I wonder how model competence and/or user preference on web development (that leaderboard) carries over to more complex and larger projects, or more generally anything other than web development ?

In addition to whatever they are exposed to as part of pre-training, it'd be interesting to know what kind of coding tasks these models are being RL-trained for? Are things like web development and maybe Python/ML coding overemphasized, or are they also being trained on things like Linux/Windows/embedded development etc in different languages?

ramoz · 2025-12-20T14:06:28 1766239588

https://x.com/giansegato/status/2002203155262812529/photo/1

https://x.com/METR_Evals/status/2002203627377574113

> Even Google's cheaper Gemini 3 Flash model seems to be slightly ahead of Opus 4.5.

What an insane take for anybody uses these models daily.

MrOrelliOReilly · 2025-12-20T14:18:59 1766240339

Yes, I personally feel that the "official" benchmarks are increasingly diverging from the everyday reality of using these models.
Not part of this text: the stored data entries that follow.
/-! ## §1 Powers of a linear statistic are combinations of mixed monomials with total weight `(Σ_i|a_i|)^n` [bookkeeping] -/

/-- `∏_k x_{f(k)} = ∏_i x_i^{#f⁻¹(i)}`. [bookkeeping] -/
theorem prod_apply_eq_prod_pow_card {n : ℕ} (f : Fin n → ι) (x : ι → ℝ) :
    ∏ k, x (f k) = ∏ i, x i ^ (Finset.univ.filter fun k => f k = i).card := by
  rw [← Finset.prod_fiberwise Finset.univ f (fun k => x (f k))]
  refine Finset.prod_congr rfl fun i _ => ?_
  rw [Finset.prod_congr rfl (fun k hk => by rw [(Finset.mem_filter.1 hk).2]), Finset.prod_const]

/-- `(Σ_i a_i x_i)^n = Σ_{f : Fin n → ι} (∏_k a_{f(k)}) · ∏_i x_i^{#f⁻¹(i)}`. [bookkeeping] -/
theorem linForm_pow_eq_sum (a x : ι → ℝ) (n : ℕ) :
    (∑ i, a i * x i) ^ n = ∑ f : Fin n → ι, (∏ k, a (f k)) * ∏ i, x i ^ (Finset.univ.filter fun k => f k = i).card := by
  have h1 : (∑ i, a i * x i) ^ n = ∏ _k : Fin n, ∑ i, a i * x i := by
    rw [Finset.prod_const, Finset.card_univ, Fintype.card_fin]
  rw [h1, Finset.prod_univ_sum (fun _ : Fin n => (Finset.univ : Finset ι)) (fun _ i => a i * x i), Fintype.piFinset_univ]
  refine Finset.sum_congr rfl fun f _ => ?_
  rw [Finset.prod_mul_distrib, prod_apply_eq_prod_pow_card f x]

omit [DecidableEq ι] in
/-- `Σ_{f : Fin n → ι} ∏_k |a_{f(k)}| = (Σ_i |a_i|)^n`. [bookkeeping] -/
theorem sum_prod_abs_eq_pow (a : ι → ℝ) (n : ℕ) : ∑ f : Fin n → ι, ∏ k, |a (f k)| = (∑ i, |a i|) ^ n := by
  have h1 : (∑ i, |a i|) ^ n = ∏ _k : Fin n, ∑ i, |a i| := by
    rw [Finset.prod_const, Finset.card_univ, Fintype.card_fin]
  rw [h1, Finset.prod_univ_sum (fun _ : Fin n => (Finset.univ : Finset ι)) (fun _ i => |a i|), Fintype.piFinset_univ]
My theory is that we are reaching a point where all the models are intelligent enough for day-to-day queries, so points like style/personality and proper use of web queries and other capabilities are better differentiators than intelligence alone.

fzzzy · 2025-12-20T16:09:15 1766246955

is x-high fast enough to use as a coding agent?

wahnfrieden · 2025-12-20T16:14:36 1766247276

Yes, if you parallelize your work, which you must learn to do if you want the best quality

wahnfrieden · 2025-12-20T16:24:34 1766247874

What am I missing? As suspicious as benchmarks are, your link shows GPT 5.2 to be superior.

It is also out of date as it does not include 5.2 Codex.

Per my point about steerability compensated for by modalities and other harness features: Opus 4.5 scores 58% while GPT 5.2 scores 75% for the instruction following benchmark in your link! Thanks for the hard evidence - GPT 5.2 is 30% ahead of Opus 4.5 there. No wonder Claude Code needs those harness features for the user to manually reign in control over its instruction following capability.

ccmcarey · 2025-12-20T08:34:06 1766219646

I disagree, the claude models seem the best at tool calling, opus 4.5 seems the smartest, and claude code (+ claude model) seems to make good use of subagents and planning in a way that codex doesn't

wahnfrieden · 2025-12-20T16:33:32 1766248412

Opus 4.5 is so bad at instruction following (30% worse per benchmark shared above) that it requires a manual toggle for plan mode.

GPT 5.2 simply obeys instruction to assemble a plan and avoids the need to compensate for poor steerability that would require the user to manually manage modalities.

Opus has improved though so the plan mode is less necessary than it was before, but it is still far behind state of art steerability.